After termination, PremiumFoot reserves the right to exercise whatever means it deems necessary to prevent your unauthorized use of the Service, including without limitation technological barriers such as IP blocking and direct contact with your Internet Service Provider.
Upon termination, all rights and obligations created by this Agreement will terminate, except that the following Sections will survive any termination of this Agreement: Sections 1-3, 6-8, and 10-19.
All notices required or permitted to be given under this Agreement must be in writing. PremiumFoot shall give any notice by email sent to the most recent email address, if any, provided by the intended recipient to PremiumFoot. You agree that any notice received from PremiumFoot electronically satisfies any legal requirement that such notice be in writing. You bear the sole responsibility of ensuring that your email address on file with PremiumFoot is accurate and current, and notice to you shall be deemed effective upon the sending by PremiumFoot of an email to that address. You shall give any notice to PremiumFoot by submitting said notice to us at contact@PremiumFoot.com
Entire Agreement. This Agreement constitutes the entire agreement between PremiumFoot and you concerning your use of the Service.
Partial Invalidity. Should any part of this Agreement be declared invalid, void, or unenforceable by a Court of Competent Jurisdiction, such decision shall not affect the validity of any remaining portion of this Agreement, which shall remain in full force and effect, and the parties acknowledge and agree that they would have executed the remaining portion without including the part so declared by a Court of Competent Jurisdiction to be invalid, void, or unenforceable.

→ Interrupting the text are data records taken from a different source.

import Summits.Ventures.CertifiedManyBodySolver.Rows.CARPolyWindowSyntax
import Literature.MathematicalPhysics.QuantumLattice.HubbardTTPrimeBoxHamiltonian
import HarnessLib

/-!
# DICTIONARIES for the kernel form of the window-certificate soundness: the `t–t'` WINDOW HAMILTONIAN `H^{t,t',U}_{Λ'}` as a
# syntactic term list over indexed site letters (`termOp_hamTermsIdx`)

HONEST FRAMING: Lean plumbing towards «tier P» (no claim node discharged, no number); the rows this serves are CONTROL/CALIBRATION
stiffness-scale CEILINGS (wording (xx1)), silent on the presence of superconductivity; not a `T_c` or phase sentence; no summit
statement is proved by this file. Seat hubbard-obs-p2 (STIFFNESS), `prover-hubbard-obs-p2-g22-0`, zero compute.

`Rows/CorrWindowCertKernelForm.lean` (`affineOrbitLowerRowN_of_kernelCert`) turns a SYNTACTIC window certificate into the affine-N
claim-node predicate given two DICTIONARY hypotheses: `termOp d TH = (hubbardTTPrimeFermionInteraction 1 tp U).localHamiltonian Λ'`
and `termOp d TE = Γ(incl) E_Φ`. This file discharges the FIRST once and for all, for every window: with the sites of `Λ'` enumerated
by `xs : Fin N → Site 2` (injective, covering `Λ'`) and the letter map `d (i, σ) = (xs i, σ)`, the computable list
`hamTermsIdx t tp U xs` — hopping `−t` along every nearest-neighbour ordered pair inside `Λ'`, `−tp` along every diagonal ordered pair,
`U n_{x↑} n_{x↓}` at every site (adjacency decided on the integer coordinates) — denotes `H^{t,tp,U}_{Λ'}` (`termOp_hamTermsIdx`; via
the tree's `hubbardTTPrime_localHamiltonian_eq_twoGraph` = `hamiltonian (polyGraph Λ') t U + hamiltonian G' tp 0` with the diagonal
graph `polyDiagGraph Λ'` built here by `SimpleGraph.fromRel`). Everything is PROVED (0 sorry).

References: H. Xu et al., Science 384 (2024) eadh7691, eq. (1) (the `t–t'` Hubbard Hamiltonian) [XuEtAl2024]; X. Han, arXiv:2006.06002
§3 [Han2020Bootstrap].
-/

noncomputable section

namespace Summit.Ventures.CertifiedManyBodySolver

namespace CARPolyWindow

open Summit.Ventures.CertifiedQuantumChemistry Summit.Ventures.CertifiedQuantumChemistry.CARPoly
open Literature.MathematicalPhysics.QuantumLattice Literature.MathematicalPhysics.QuantumLattice.HubbardWave0
open Literature.Probability.LatticeModels
open Matrix
open scoped ComplexOrder BigOperators

/-! ## The diagonal adjacency and its graph on a window -/

/-- Diagonal (next-nearest-neighbour) adjacency test of two sites of `ℤ²`: `y = x ± (1, ±1)` (a Boolean, decided on the
integer coordinates). [cite: XuEtAl2024, eq. (1)] -/
def diagAdjB (x y : Site 2) : Bool := decide ((∃ s : Fin 2, y = x + diagVec s) ∨ ∃ s : Fin 2, x = y + diagVec s)

/-- `diagAdjB` decides the diagonal adjacency. [folklore] -/
theorem diagAdjB_eq_true_iff (x y : Site 2) :
    diagAdjB x y = true ↔ ((∃ s : Fin 2, y = x + diagVec s) ∨ ∃ s : Fin 2, x = y + diagVec s) := by
  rw [diagAdjB, decide_eq_true_iff]

/-- The diagonal graph on the sites of a window `Λ'`. [cite: XuEtAl2024, eq. (1)] -/
def polyDiagGraph (Λ' : Finset (Site 2)) : SimpleGraph (PolySite Λ') :=
  SimpleGraph.fromRel fun a b => ∃ s : Fin 2, ofLex b.1 = ofLex a.1 + diagVec s

/-- Adjacency in `polyDiagGraph` is the diagonal adjacency of the coordinates. [cite: XuEtAl2024, eq. (1)] -/
theorem polyDiagGraph_adj {Λ' : Finset (Site 2)} (a b : PolySite Λ') :
    (polyDiagGraph Λ').Adj a b ↔
      ((∃ s : Fin 2, ofLex b.1 = ofLex a.1 + diagVec s) ∨ ∃ s : Fin 2, ofLex a.1 = ofLex b.1 + diagVec s) := by
  rw [polyDiagGraph, SimpleGraph.fromRel_adj]
  constructor
  · exact fun h => h.2
  · intro h
    refine ⟨fun hab => ?_, h⟩
    subst hab
    rcases h with ⟨s, hs⟩ | ⟨s, hs⟩
    · exact self_ne_add_diagVec _ s hs
    · exact self_ne_add_diagVec _ s hs

/-! ## The syntactic window Hamiltonian -/

section Syntax

variable {N : ℕ}

/-- One hopping term list `Σ_σ c · a†_{iσ} a_{jσ}` (letters `Orb (Fin N)`). [cite: XuEtAl2024, eq. (1)] -/
def hopT (i j : Fin N) (c : ℚ) : Terms (Orb (Fin N)) :=
  (finL 2).flatMap fun σ => [([(orb i σ, true), (orb j σ, false)], c)]

/-- **The `t–t'` window Hamiltonian as a term list over indexed site letters**: for the site enumeration `xs : Fin N → ℤ²`,
`Σ_{i,j} ([xs i ~ xs j] Σ_σ (−t) a†_{iσ}a_{jσ} + [xs i ~' xs j] Σ_σ (−tp) a†_{iσ}a_{jσ}) + Σ_i U a†_{i↑}a_{i↑}a†_{i↓}a_{i↓}`
(`~` nearest, `~'` diagonal neighbours; ordered pairs, so each bond appears with its Hermitian conjugate). [cite: XuEtAl2024, eq. (1)] -/
def hamTermsIdx (t tp U : ℚ) (xs : Fin N → Site 2) : Terms (Orb (Fin N)) :=
  ((finL N).flatMap fun i => (finL N).flatMap fun j =>
      (if (zdGraph 2).Adj (xs i) (xs j) then hopT i j (-t) else []) ++
        (if diagAdjB (xs i) (xs j) then hopT i j (-tp) else [])) ++
    (finL N).flatMap fun i => [([(orb i 0, true), (orb i 0, false), (orb i 1, true), (orb i 1, false)], U)]

end Syntax

/-! ## The dictionary theorem -/

section Dictionary

variable {N : ℕ} {Λ' : Finset (Site 2)}

/-- A hopping list denotes `Σ_σ c • a†_{(xs i)σ} a_{(xs j)σ}`. [cite: XuEtAl2024, eq. (1)] -/
theorem termOp_hopT (xs : Fin N → Site 2) (hmem : ∀ i, xs i ∈ Λ') (d : Orb (Fin N) → Orb (PolySite Λ'))
    (hd : ∀ i σ, d (orb i σ) = orb (PolySite.pt (xs i) (hmem i)) σ) (i j : Fin N) (c : ℚ) :
    termOp d (hopT i j c) = ∑ σ : Fin 2, ((c : ℚ) : ℂ) •
      (creation (orb (PolySite.pt (xs i) (hmem i)) σ) * annihilation (orb (PolySite.pt (xs j) (hmem j)) σ)) := by
  rw [hopT, termOp_flatMap_finL]
  refine Finset.sum_congr rfl fun σ _ => ?_
  rw [termOp_cons, termOp_nil, add_zero]
  congr 1
  simp only [wmap, List.map_cons, List.map_nil, ladderWord_cons, ladderWord_nil, mul_one, ladderLetter, if_true,
    Bool.false_eq_true, if_false, hd]

/-- `termOp` of an `if`. [folklore] -/
theorem termOp_ite {α ι : Type*} [LinearOrder ι] [Fintype ι] (d : α → ι) (b : Prop) [Decidable b] (T : Terms α) :
    termOp d (if b then T else []) = if b then termOp d T else 0 := by
  split_ifs <;> simp

/-- The on-site word denotes `U • n_{x↑} n_{x↓}`. [cite: XuEtAl2024, eq. (1)] -/
theorem termOp_onSite (xs : Fin N → Site 2) (hmem : ∀ i, xs i ∈ Λ') (d : Orb (Fin N) → Orb (PolySite Λ'))
    (hd : ∀ i σ, d (orb i σ) = orb (PolySite.pt (xs i) (hmem i)) σ) (i : Fin N) (U : ℚ) :
    termOp d [([(orb i 0, true), (orb i 0, false), (orb i 1, true), (orb i 1, false)], U)] =
      ((U : ℚ) : ℂ) • (numberOp (PolySite.pt (xs i) (hmem i)) 0 * numberOp (PolySite.pt (xs i) (hmem i)) 1) := by
  rw [termOp_cons, termOp_nil, add_zero]
  congr 1
  simp only [wmap, List.map_cons, List.map_nil, ladderWord_cons, ladderWord_nil, mul_one, ladderLetter, if_true,
    Bool.false_eq_true, if_false, hd, numberOp, mul_assoc]

/-- **DICTIONARY: the indexed term list IS the `t–t'` window Hamiltonian.** For an injective enumeration `xs : Fin N → ℤ²` of
the sites of `Λ'` and the letter map `d (i, σ) = (xs i, σ)`:
`termOp d (hamTermsIdx t tp U xs) = (hubbardTTPrimeFermionInteraction t tp U).localHamiltonian Λ'`. [cite: XuEtAl2024, eq. (1)] -/
theorem termOp_hamTermsIdx (t tp U : ℚ) (xs : Fin N → Site 2) (hmem : ∀ i, xs i ∈ Λ') (hinj : Function.Injective xs)
    (hcov : ∀ y ∈ Λ', ∃ i, xs i = y) (d : Orb (Fin N) → Orb (PolySite Λ'))
    (hd : ∀ i σ, d (orb i σ) = orb (PolySite.pt (xs i) (hmem i)) σ) :
    termOp d (hamTermsIdx t tp U xs) =
      (hubbardTTPrimeFermionInteraction (t : ℝ) (tp : ℝ) (U : ℝ)).localHamiltonian Λ' := by
  classical
  -- the site bijection `Fin N ≃ PolySite Λ'`
  set e : Fin N → PolySite Λ' := fun i => PolySite.pt (xs i) (hmem i) with he
  have hebij : Function.Bijective e := by
    refine ⟨fun i j hij => hinj ?_, fun y => ?_⟩
    · have := congrArg (fun p : PolySite Λ' => ofLex p.1) hij
      simpa [he] using this
    · obtain ⟨i, hi⟩ := hcov (ofLex y.1) (PolySite.ofLex_mem y)
      refine ⟨i, ?_⟩
      rw [he]
      dsimp only
      have : PolySite.pt (ofLex y.1) (PolySite.ofLex_mem y) = y := PolySite.pt_ofLex y
      convert this using 2
  -- the two-graph form of the local Hamiltonian
  rw [hubbardTTPrime_localHamiltonian_eq_twoGraph (tp : ℝ) (t : ℝ) (U : ℝ) Λ' (polyDiagGraph Λ') polyDiagGraph_adj,
    hamiltonian, hamiltonian, Complex.ofReal_zero, zero_smul, add_zero, hamTermsIdx, termOp_append, termOp_flatMap_finL,
    termOp_flatMap_finL]
  -- hopping parts
  have hhop : ∑ i : Fin N, termOp d ((finL N).flatMap fun j =>
        (if (zdGraph 2).Adj (xs i) (xs j) then hopT i j (-t) else []) ++
          (if diagAdjB (xs i) (xs j) then hopT i j (-tp) else [])) =
      -(((t : ℚ) : ℝ) : ℂ) • ∑ x : PolySite Λ', ∑ y : PolySite Λ', ∑ σ : Fin 2,
          (if (polyGraph Λ').Adj x y then creation (orb x σ) * annihilation (orb y σ) else 0) +
        -(((tp : ℚ) : ℝ) : ℂ) • ∑ x : PolySite Λ', ∑ y : PolySite Λ', ∑ σ : Fin 2,
          (if (polyDiagGraph Λ').Adj x y then creation (orb x σ) * annihilation (orb y σ) else 0) := by
    rw [Finset.smul_sum, Finset.smul_sum, ← Finset.sum_add_distrib]
    rw [← hebij.sum_comp (fun x => (-(((t : ℚ) : ℝ) : ℂ) • ∑ y : PolySite Λ', ∑ σ : Fin 2,
          (if (polyGraph Λ').Adj x y then creation (orb x σ) * annihilation (orb y σ) else 0)) +
        (-(((tp : ℚ) : ℝ) : ℂ) • ∑ y : PolySite Λ', ∑ σ : Fin 2,
          (if (polyDiagGraph Λ').Adj x y then creation (orb x σ) * annihilation (orb y σ) else 0)))]
    refine Finset.sum_congr rfl fun i _ => ?_
    rw [termOp_flatMap_finL, Finset.smul_sum, Finset.smul_sum, ← Finset.sum_add_distrib]
    rw [← hebij.sum_comp (fun y => (-(((t : ℚ) : ℝ) : ℂ) • ∑ σ : Fin 2,
          (if (polyGraph Λ').Adj (e i) y then creation (orb (e i) σ) * annihilation (orb y σ) else 0)) +
        (-(((tp : ℚ) : ℝ) : ℂ) • ∑ σ : Fin 2,
          (if (polyDiagGraph Λ').Adj (e i) y then creation (orb (e i) σ) * annihilation (orb y σ) else 0)))]
    refine Finset.sum_congr rfl fun j _ => ?_
    rw [termOp_append, termOp_ite, termOp_ite, termOp_hopT xs hmem d hd, termOp_hopT xs hmem d hd]
    have hadj1 : (polyGraph Λ').Adj (e i) (e j) ↔ (zdGraph 2).Adj (xs i) (xs j) := by
      rw [polyGraph_adj, he]
      simp only [PolySite.ofLex_coe_pt]
    have hadj2 : (polyDiagGraph Λ').Adj (e i) (e j) ↔ diagAdjB (xs i) (xs j) = true := by
      rw [polyDiagGraph_adj, he, diagAdjB_eq_true_iff]
      simp only [PolySite.ofLex_coe_pt]
    have ec1 : (((-t : ℚ)) : ℂ) = -(((t : ℚ) : ℝ) : ℂ) := by rw [Rat.cast_neg, Complex.ofReal_ratCast]
    have ec2 : (((-tp : ℚ)) : ℂ) = -(((tp : ℚ) : ℝ) : ℂ) := by rw [Rat.cast_neg, Complex.ofReal_ratCast]
    congr 1
    · by_cases h : (zdGraph 2).Adj (xs i) (xs j)
      · rw [if_pos h, Finset.smul_sum]
        refine Finset.sum_congr rfl fun σ _ => ?_
        rw [if_pos (hadj1.2 h), ec1]
      · rw [if_neg h, Finset.sum_eq_zero fun σ _ => by rw [if_neg (fun h' => h (hadj1.1 h'))], smul_zero]
    · by_cases h : diagAdjB (xs i) (xs j) = true
      · rw [if_pos h, Finset.smul_sum]
        refine Finset.sum_congr rfl fun σ _ => ?_
        rw [if_pos (hadj2.2 h), ec2]
      · rw [if_neg h, Finset.sum_eq_zero fun σ _ => by rw [if_neg (fun h' => h (hadj2.1 h'))], smul_zero]
  -- on-site part
  have hons : ∑ i : Fin N, termOp d [([(orb i 0, true), (orb i 0, false), (orb i 1, true), (orb i 1, false)], U)] =
      (((U : ℚ) : ℝ) : ℂ) • ∑ x : PolySite Λ', numberOp x 0 * numberOp x 1 := by
    rw [Finset.smul_sum, ← hebij.sum_comp (fun x => (((U : ℚ) : ℝ) : ℂ) • (numberOp x 0 * numberOp x 1))]
    refine Finset.sum_congr rfl fun i _ => ?_
    rw [termOp_onSite xs hmem d hd, Complex.ofReal_ratCast]
  rw [hhop, hons]
  abel

end Dictionary

end CARPolyWindow

end Summit.Ventures.CertifiedManyBodySolver

end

Amendments. This Agreement may only be modified by a written amendment signed by an authorized executive of PremiumFoot, or by the unilateral amendment of this Agreement by PremiumFoot along with the posting by PremiumFoot of that amended version.
No Waiver. A waiver by either party of any term or condition of this Agreement, or any breach, in any one instance, will not waive that term or condition or any later breach.
Assignment. This Agreement and all of your rights and obligations under it will not be assignable or transferable by you without the prior written consent of PremiumFoot. This Agreement will be binding upon and will inure to the benefit of the parties, their successors, and permitted assigns.
Independent Contractors. You and PremiumFoot are independent contractors, and no agency, partnership, joint venture, or employee-employer relationship is intended or created by this Agreement.
No Third Party Beneficiaries. There are no third-party beneficiaries to this Agreement, with the following exceptions: the Company Parties, Indemnitees, and PremiumFoot’s licensors and suppliers (to the extent expressly stated in this Agreement).
Injunctive Relief. You acknowledge and agree that any actual or threatened breach of this Agreement or infringement of proprietary or other third-party rights by you would cause irreparable injury to PremiumFoot and PremiumFoot’s licensors and suppliers, and would therefore entitle PremiumFoot or PremiumFoot’s licensors or suppliers, as the case may be, to injunctive relief.
Headings. The headings in this Agreement are for convenience only, and shall have no legal or contractual effect.